Note that in the above example, A has two independent columns. If the third column is excluded, then clearly the matrix exists in R2 space rather than R3 space. But the matrix is now of full rank, and therefore forms a basis for R2 space.
Solutions
The rank of a matrix reveals the number of solutions that exist.
If a matrix with n columns has n pivots, it is said to be full column rank. The only null space is the zero vector (i.e. [0 ...]). Ax = b either has one solution, or b is not in the column space of A (i.e., no solution exists). Incidentally, the reduced row echelon form (R) looks like the identity matrix (I) with zero rows interspersed.
If a matrix with m rows has m pivots, it is said to be full row rank.
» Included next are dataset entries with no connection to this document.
import Mathlib
import Literature.Analysis.ODE.RegularSingularSharpRadius
import HarnessLib

/-!
# Frobenius series as CERTIFIED VALUES: truncation enclosures, and the jet majorant with the resolvent factor only
# beyond the jet

Topic `Literature/Analysis/ODE` (namespace `Literature.Analysis.ODE`). Companion of `RegularSingularAnalyticBranch*.lean`,
`RegularSingularScalarSystem.lean`, `RegularSingularSharpRadius.lean`. Those files deliver the analytic / logarithmic
Frobenius branches `Σ xⁿ • vₙ` of `x v′ = M(x) v + g(x)` with explicit geometric coefficient bounds `‖vₙ‖ ≤ B μⁿ`. A
certificate that MATCHES such a branch against another solution (two-point connection problems: the tearing index `Δ′`,
Newcomb's zero-exclusion criterion) needs the branch as a NUMBER at a point `x` of the disc `μ‖x‖ < 1`: an exactly
evaluated partial sum plus a certified tail. This file supplies the elementary estimates of Weierstrass's method of analytic continuation by
power series as analysed by Henrici [cite: Henrici1974, §3.6 «Numerical analytic continuation along an arc», eqs.
(3.6-10)–(3.6-13)] and of the majorant method at a singularity of the first kind [cite: CoddingtonLevinson1955, Ch. 4 §3]:

* `norm_tsum_pow_smul_sub_sum_le` — THE TAIL: `‖Σ' xⁿ • wₙ − Σ_{n<N} xⁿ • wₙ‖ ≤ B (λ‖x‖)^N / (1 − λ‖x‖)`; the
  componentwise forms `norm_fst_tsum_pow_smul_sub_sum_le`, `norm_snd_tsum_pow_smul_sub_sum_le` on `𝕜 × 𝕜` (the shape
  of `frobeniusSol (scalarSysM …)`: first component = the solution, second = its derivative part);
* `norm_frobeniusCoeff_le_of_jet'` — the SHARP MAJORANT FROM A JET of `RegularSingularSharpRadius.lean` with the resolvent
  bound `‖Rₙ‖ ≤ c/n` required only for `n ≥ N` (beyond the checked jet), so that `c` may be taken close to its limit
  (`c = 1 + ‖q₀‖/N` for the scalar system with `p₀ = 0`, instead of `1 + ‖q₀‖`): the threshold
  `c (K B a/(μ − a) + G) ≤ N B` then closes with a much shorter jet;
* `norm_scalarSysR_le_sharp` — `‖Rₙ‖ ≤ (1 + ‖q₀‖/n)/n` for the scalar system whenever `‖n + p₀‖ ≥ n` (e.g. `p₀` real
  and `≥ 0`), and `norm_scalarSysR_le_of_le` — hence `‖Rₙ‖ ≤ (1 + ‖q₀‖/N)/n` for `n ≥ N`.

Written for LADDER-GRIDFUSION rung F3.r3 (the cylindrical `Δ′` certificate: patch, axis and outer series are all
evaluated this way), but free of any instance data.
-/

noncomputable section

open Finset Filter Metric
open scoped Topology

namespace Literature.Analysis.ODE

variable {𝕜 : Type*} [RCLike 𝕜]

/-! ### Truncation: the value of a geometrically majorised series from a partial sum -/

section Truncation

variable {F : Type*} [NormedAddCommGroup F] [NormedSpace 𝕜 F] [CompleteSpace F]

/-- **THE TAIL ESTIMATE** of Weierstrass–Henrici numerical analytic continuation: if `‖wₙ‖ ≤ B λⁿ` (Cauchy's
coefficient estimate, `λ = 1/τ`) and `λ‖x‖ < 1` then `‖Σ' xⁿ • wₙ − Σ_{n<N} xⁿ • wₙ‖ ≤ B (λ‖x‖)^N / (1 − λ‖x‖)` — the
`m = 0` component of Henrici's remainder majorisation. [cite: Henrici1974, §3.6 eqs. (3.6-10)–(3.6-13)] -/
theorem norm_tsum_pow_smul_sub_sum_le {w : ℕ → F} {B lam : ℝ} (hw : ∀ n, ‖w n‖ ≤ B * lam ^ n) (hlam : 0 ≤ lam)
    {x : 𝕜} (hx : lam * ‖x‖ < 1) (N : ℕ) :
    ‖(∑' n, x ^ n • w n) - ∑ n ∈ range N, x ^ n • w n‖ ≤ B * (lam * ‖x‖) ^ N / (1 - lam * ‖x‖) := by
  have h0 : 0 ≤ lam * ‖x‖ := by positivity
  have hB : 0 ≤ B := le_trans (norm_nonneg _) ((hw 0).trans (by simp))
  have hs : Summable fun n => x ^ n • w n := (summable_norm_pow_smul hw hlam hx).of_norm
  have htail : (∑' n, x ^ n • w n) - ∑ n ∈ range N, x ^ n • w n = ∑' n, x ^ (n + N) • w (n + N) := by
    rw [← hs.sum_add_tsum_nat_add N]
    abel
  rw [htail, div_eq_mul_inv]
  refine tsum_of_norm_bounded ((hasSum_geometric_of_lt_one h0 hx).mul_left (B * (lam * ‖x‖) ^ N)) fun n => ?_
  rw [norm_smul, norm_pow]
  calc ‖x‖ ^ (n + N) * ‖w (n + N)‖ ≤ ‖x‖ ^ (n + N) * (B * lam ^ (n + N)) :=
        mul_le_mul_of_nonneg_left (hw _) (by positivity)
    _ = B * (lam * ‖x‖) ^ N * (lam * ‖x‖) ^ n := by ring

variable {w : ℕ → 𝕜 × 𝕜} {B lam : ℝ} {x : 𝕜}

/-- First component of the tail estimate on `𝕜 × 𝕜` (vector-valued continuation, Henrici's norm (3.6) is the
row-max norm): `‖(Σ' xⁿ • wₙ).1 − Σ_{n<N} xⁿ (wₙ).1‖ ≤ B (λ‖x‖)^N/(1 − λ‖x‖)`.
[cite: Henrici1974, §3.6 eqs. (3.6-10)–(3.6-13)] -/
theorem norm_fst_tsum_pow_smul_sub_sum_le (hw : ∀ n, ‖w n‖ ≤ B * lam ^ n) (hlam : 0 ≤ lam) (hx : lam * ‖x‖ < 1)
    (N : ℕ) :
    ‖(∑' n, x ^ n • w n).1 - ∑ n ∈ range N, x ^ n * (w n).1‖ ≤ B * (lam * ‖x‖) ^ N / (1 - lam * ‖x‖) := by
  have h := norm_tsum_pow_smul_sub_sum_le hw hlam hx N
  have e : (∑' n, x ^ n • w n).1 - ∑ n ∈ range N, x ^ n * (w n).1 =
      ((∑' n, x ^ n • w n) - ∑ n ∈ range N, x ^ n • w n).1 := by
    rw [Prod.fst_sub, Prod.fst_sum]
    simp only [Prod.smul_fst, smul_eq_mul]
  rw [e]
  exact (norm_fst_le _).trans h

/-- Second component of the tail estimate on `𝕜 × 𝕜`:
`‖(Σ' xⁿ • wₙ).2 − Σ_{n<N} xⁿ (wₙ).2‖ ≤ B (λ‖x‖)^N/(1 − λ‖x‖)`. [cite: Henrici1974, §3.6 eqs. (3.6-10)–(3.6-13)] -/
theorem norm_snd_tsum_pow_smul_sub_sum_le (hw : ∀ n, ‖w n‖ ≤ B * lam ^ n) (hlam : 0 ≤ lam) (hx : lam * ‖x‖ < 1)
    (N : ℕ) :
    ‖(∑' n, x ^ n • w n).2 - ∑ n ∈ range N, x ^ n * (w n).2‖ ≤ B * (lam * ‖x‖) ^ N / (1 - lam * ‖x‖) := by
  have h := norm_tsum_pow_smul_sub_sum_le hw hlam hx N
  have e : (∑' n, x ^ n • w n).2 - ∑ n ∈ range N, x ^ n * (w n).2 =
      ((∑' n, x ^ n • w n) - ∑ n ∈ range N, x ^ n • w n).2 := by
    rw [Prod.snd_sub, Prod.snd_sum]
    simp only [Prod.smul_snd, smul_eq_mul]
  rw [e]
  exact (norm_snd_le _).trans h

end Truncation

/-! ### The jet majorant with the resolvent factor only beyond the jet -/

section Jet

variable {E : Type*} [NormedAddCommGroup E] [NormedSpace 𝕜 E]

/-- **SHARP MAJORANT FROM A JET, resolvent bound only beyond the jet.** As `norm_frobeniusCoeff_le_of_jet`
(`‖Mₖ‖ ≤ K aᵏ`, `‖gₖ‖ ≤ G aᵏ` for `k ≥ 1`; any rate `μ > a`; `B ≥ ‖v₀‖`; the jet `‖vₙ‖ ≤ B μⁿ` for `n < N`; threshold
`c (K B a/(μ − a) + G) ≤ N B`), but the resolvent estimate `‖Rₙ‖ ≤ c/n` is required only for `n ≥ N`: the induction
uses it only there. For the scalar system this lets `c ↓ 1` as `N` grows (`norm_scalarSysR_le_of_le`), which shortens
the jet a certificate has to check. [cite: CoddingtonLevinson1955, Ch. 4 §3] -/
theorem norm_frobeniusCoeff_le_of_jet' {M : ℕ → E →L[𝕜] E} {g : ℕ → E} {R : ℕ → E →L[𝕜] E} {v₀ : E}
    {a K G c μ B : ℝ} {N : ℕ} (ha : 0 ≤ a) (hK : 0 ≤ K) (hG : 0 ≤ G) (hc : 0 ≤ c)
    (hM : ∀ k : ℕ, 1 ≤ k → ‖M k‖ ≤ K * a ^ k) (hg : ∀ k : ℕ, 1 ≤ k → ‖g k‖ ≤ G * a ^ k)
    (hRn : ∀ n : ℕ, N ≤ n → 1 ≤ n → ‖R n‖ ≤ c / n) (hμ : a < μ) (hB₀ : ‖v₀‖ ≤ B)
    (hjet : ∀ n : ℕ, n < N → ‖frobeniusCoeff M g R v₀ n‖ ≤ B * μ ^ n)
    (hN : c * (K * B * a / (μ - a) + G) ≤ N * B) (n : ℕ) :
    ‖frobeniusCoeff M g R v₀ n‖ ≤ B * μ ^ n := by
  have hB : 0 ≤ B := (norm_nonneg _).trans hB₀
  have hμ0 : 0 ≤ μ := ha.trans hμ.le
  have hμa : 0 < μ - a := sub_pos.2 hμ
  induction n using Nat.strong_induction_on with | _ n ih => ?_
  rcases lt_or_ge n N with hn | hn
  · exact hjet n hn
  rcases Nat.eq_zero_or_pos n with rfl | hn1
  · simpa using hB₀
  have hn0 : (0 : ℝ) < n := by exact_mod_cast hn1
  set S := ∑ k ∈ range n, a ^ (n - k) * μ ^ k with hS
  have hS0 : 0 ≤ S := Finset.sum_nonneg fun k _ => by positivity
  have hSle : S ≤ a * μ ^ n / (μ - a) := by
    rw [le_div_iff₀ hμa, mul_comm]
    have key := jet_majorant_telescope a μ n
    rw [key]
    nlinarith [pow_nonneg ha n]
  have hsum : ‖∑ k ∈ range n, M (n - k) (frobeniusCoeff M g R v₀ k)‖ ≤ K * B * S := by
    calc ‖∑ k ∈ range n, M (n - k) (frobeniusCoeff M g R v₀ k)‖
        ≤ ∑ k ∈ range n, ‖M (n - k) (frobeniusCoeff M g R v₀ k)‖ := norm_sum_le _ _
      _ ≤ ∑ k ∈ range n, K * a ^ (n - k) * (B * μ ^ k) := by
          refine Finset.sum_le_sum fun k hk => ?_
          have hk := mem_range.1 hk
          calc ‖M (n - k) (frobeniusCoeff M g R v₀ k)‖ ≤ ‖M (n - k)‖ * ‖frobeniusCoeff M g R v₀ k‖ :=
                (M (n - k)).le_opNorm _
            _ ≤ K * a ^ (n - k) * (B * μ ^ k) :=
                mul_le_mul (hM _ (by omega)) (ih k hk) (norm_nonneg _) (by positivity)
      _ = K * B * S := by
          rw [hS, Finset.mul_sum]
          exact Finset.sum_congr rfl fun k _ => by ring
  have han : a ^ n ≤ μ ^ n := pow_le_pow_left₀ ha hμ.le n
  calc ‖frobeniusCoeff M g R v₀ n‖
      = ‖R n (∑ k ∈ range n, M (n - k) (frobeniusCoeff M g R v₀ k) + g n)‖ := by
        rw [frobeniusCoeff_of_ne_zero M g R v₀ hn1.ne']
    _ ≤ ‖R n‖ * ‖∑ k ∈ range n, M (n - k) (frobeniusCoeff M g R v₀ k) + g n‖ := (R n).le_opNorm _
    _ ≤ c / n * (K * B * S + G * a ^ n) :=
        mul_le_mul (hRn n hn hn1) ((norm_add_le _ _).trans (add_le_add hsum (hg n hn1))) (norm_nonneg _)
          (by positivity)
    _ ≤ c / n * (K * B * (a * μ ^ n / (μ - a)) + G * μ ^ n) := by
        refine mul_le_mul_of_nonneg_left (add_le_add (mul_le_mul_of_nonneg_left hSle (by positivity))
          (mul_le_mul_of_nonneg_left han hG)) (by positivity)
    _ = (c * (K * B * a / (μ - a) + G)) / n * μ ^ n := by
        field_simp
    _ ≤ (N * B) / n * μ ^ n := by
        refine mul_le_mul_of_nonneg_right (div_le_div_of_nonneg_right hN hn0.le) (by positivity)
    _ ≤ B * μ ^ n := by
        refine mul_le_mul_of_nonneg_right ?_ (by positivity)
        rw [div_le_iff₀ hn0]
        have : (N : ℝ) ≤ n := by exact_mod_cast hn
        nlinarith

end Jet

/-! ### The scalar resolvent, sharp form -/

section Resolvent

variable (pc qc : ℕ → 𝕜)

/-- **SHARP RESOLVENT BOUND.** If `‖n + p₀‖ ≥ n` (`n ≥ 1`; e.g. `p₀` real and non-negative — in particular the
resonant case `p₀ = 0` and the axis equations with `p₀ > 0`), then `‖Rₙ‖ ≤ (1 + ‖q₀‖/n)/n`: the resolvent factor tends
to `1/n`. [cite: CoddingtonLevinson1955, Ch. 4 §3] -/
theorem norm_scalarSysR_le_sharp {n : ℕ} (hn : 1 ≤ n) (hres : (n : ℝ) ≤ ‖(n : 𝕜) + pc 0‖) :
    ‖scalarSysR pc qc n‖ ≤ (1 + ‖qc 0‖ / n) / n := by
  have hn0 : (0 : ℝ) < n := by exact_mod_cast hn
  have hP : 0 < ‖(n : 𝕜) + pc 0‖ := lt_of_lt_of_le hn0 hres
  refine ContinuousLinearMap.opNorm_le_bound _ (by positivity) fun w => ?_
  rw [scalarSysR_apply, Prod.norm_mk]
  have hw1 : ‖w.1‖ ≤ ‖w‖ := norm_fst_le w
  have hw2 : ‖w.2‖ ≤ ‖w‖ := norm_snd_le w
  have hw0 : 0 ≤ ‖w‖ := norm_nonneg w
  have hq0 : 0 ≤ ‖qc 0‖ := norm_nonneg _
  refine max_le ?_ ?_
  · rw [norm_mul, norm_inv, RCLike.norm_natCast]
    calc (n : ℝ)⁻¹ * ‖w.1‖ ≤ (n : ℝ)⁻¹ * ‖w‖ := mul_le_mul_of_nonneg_left hw1 (by positivity)
      _ = 1 / n * ‖w‖ := by ring
      _ ≤ (1 + ‖qc 0‖ / n) / n * ‖w‖ := by
          refine mul_le_mul_of_nonneg_right (div_le_div_of_nonneg_right ?_ hn0.le) hw0
          have : 0 ≤ ‖qc 0‖ / n := by positivity
          linarith
  · rw [norm_mul, norm_inv, norm_mul, RCLike.norm_natCast]
    have hnum : ‖-(qc 0) * w.1 + (n : 𝕜) * w.2‖ ≤ (‖qc 0‖ + n) * ‖w‖ := by
      calc ‖-(qc 0) * w.1 + (n : 𝕜) * w.2‖ ≤ ‖-(qc 0) * w.1‖ + ‖(n : 𝕜) * w.2‖ := norm_add_le _ _
        _ = ‖qc 0‖ * ‖w.1‖ + n * ‖w.2‖ := by rw [norm_mul, norm_neg, norm_mul, RCLike.norm_natCast]
        _ ≤ ‖qc 0‖ * ‖w‖ + n * ‖w‖ := add_le_add (mul_le_mul_of_nonneg_left hw1 hq0)
            (mul_le_mul_of_nonneg_left hw2 hn0.le)
        _ = (‖qc 0‖ + n) * ‖w‖ := by ring
    calc ((n : ℝ) * ‖(n : 𝕜) + pc 0‖)⁻¹ * ‖-(qc 0) * w.1 + (n : 𝕜) * w.2‖
        ≤ ((n : ℝ) * n)⁻¹ * ((‖qc 0‖ + n) * ‖w‖) := by
          refine mul_le_mul ?_ hnum (norm_nonneg _) (by positivity)
          exact inv_anti₀ (by positivity) (mul_le_mul_of_nonneg_left hres hn0.le)
      _ = (1 + ‖qc 0‖ / n) / n * ‖w‖ := by
          field_simp
          ring

/-- Beyond an index `N ≥ 1` the resolvent factor is at most `(1 + ‖q₀‖/N)/n`: the constant `c` of
`norm_frobeniusCoeff_le_of_jet'`. [cite: CoddingtonLevinson1955, Ch. 4 §3] -/
theorem norm_scalarSysR_le_of_le {N n : ℕ} (hN : 1 ≤ N) (hn : N ≤ n) (hres : (n : ℝ) ≤ ‖(n : 𝕜) + pc 0‖) :
    ‖scalarSysR pc qc n‖ ≤ (1 + ‖qc 0‖ / N) / n := by
  have hn1 : 1 ≤ n := hN.trans hn
  have hn0 : (0 : ℝ) < n := by exact_mod_cast hn1
  have hN0 : (0 : ℝ) < N := by exact_mod_cast hN
  refine (norm_scalarSysR_le_sharp pc qc hn1 hres).trans (div_le_div_of_nonneg_right ?_ hn0.le)
  have hNn : (N : ℝ) ≤ n := by exact_mod_cast hn
  have : ‖qc 0‖ / n ≤ ‖qc 0‖ / N := div_le_div_of_nonneg_left (norm_nonneg _) hN0 hNn
  linarith

end Resolvent

end Literature.Analysis.ODE

end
This means that Ax = b can be solved for any b.
If a square matrix has full rank, it meets both of those criteria and inherits all of those properties:
- The only null space is the zero vector.
Ax = b can be solved for any b.
Ax = b either has one solution or is not solvable, except property #2 revealed that Ax = b can be solved for any b, so the only logical conclusion is that there is exactly one solution for any given b.
The reduced row echelon form (R) looks like the identity matrix (I) with zero rows interspersed, except there are no dependent rows, so R is exactly the same as I.
In any other case, Ax = b either can be solved for any b, or b is not in the column space of A (i.e., no solution exists).
Lastly, rank provides a simple method to determine if b is in the column space of A (i.e., a solution exists): compose the augmented matrix [A | b]. If rank(A) = rank([A | b]), then b must be in the column space.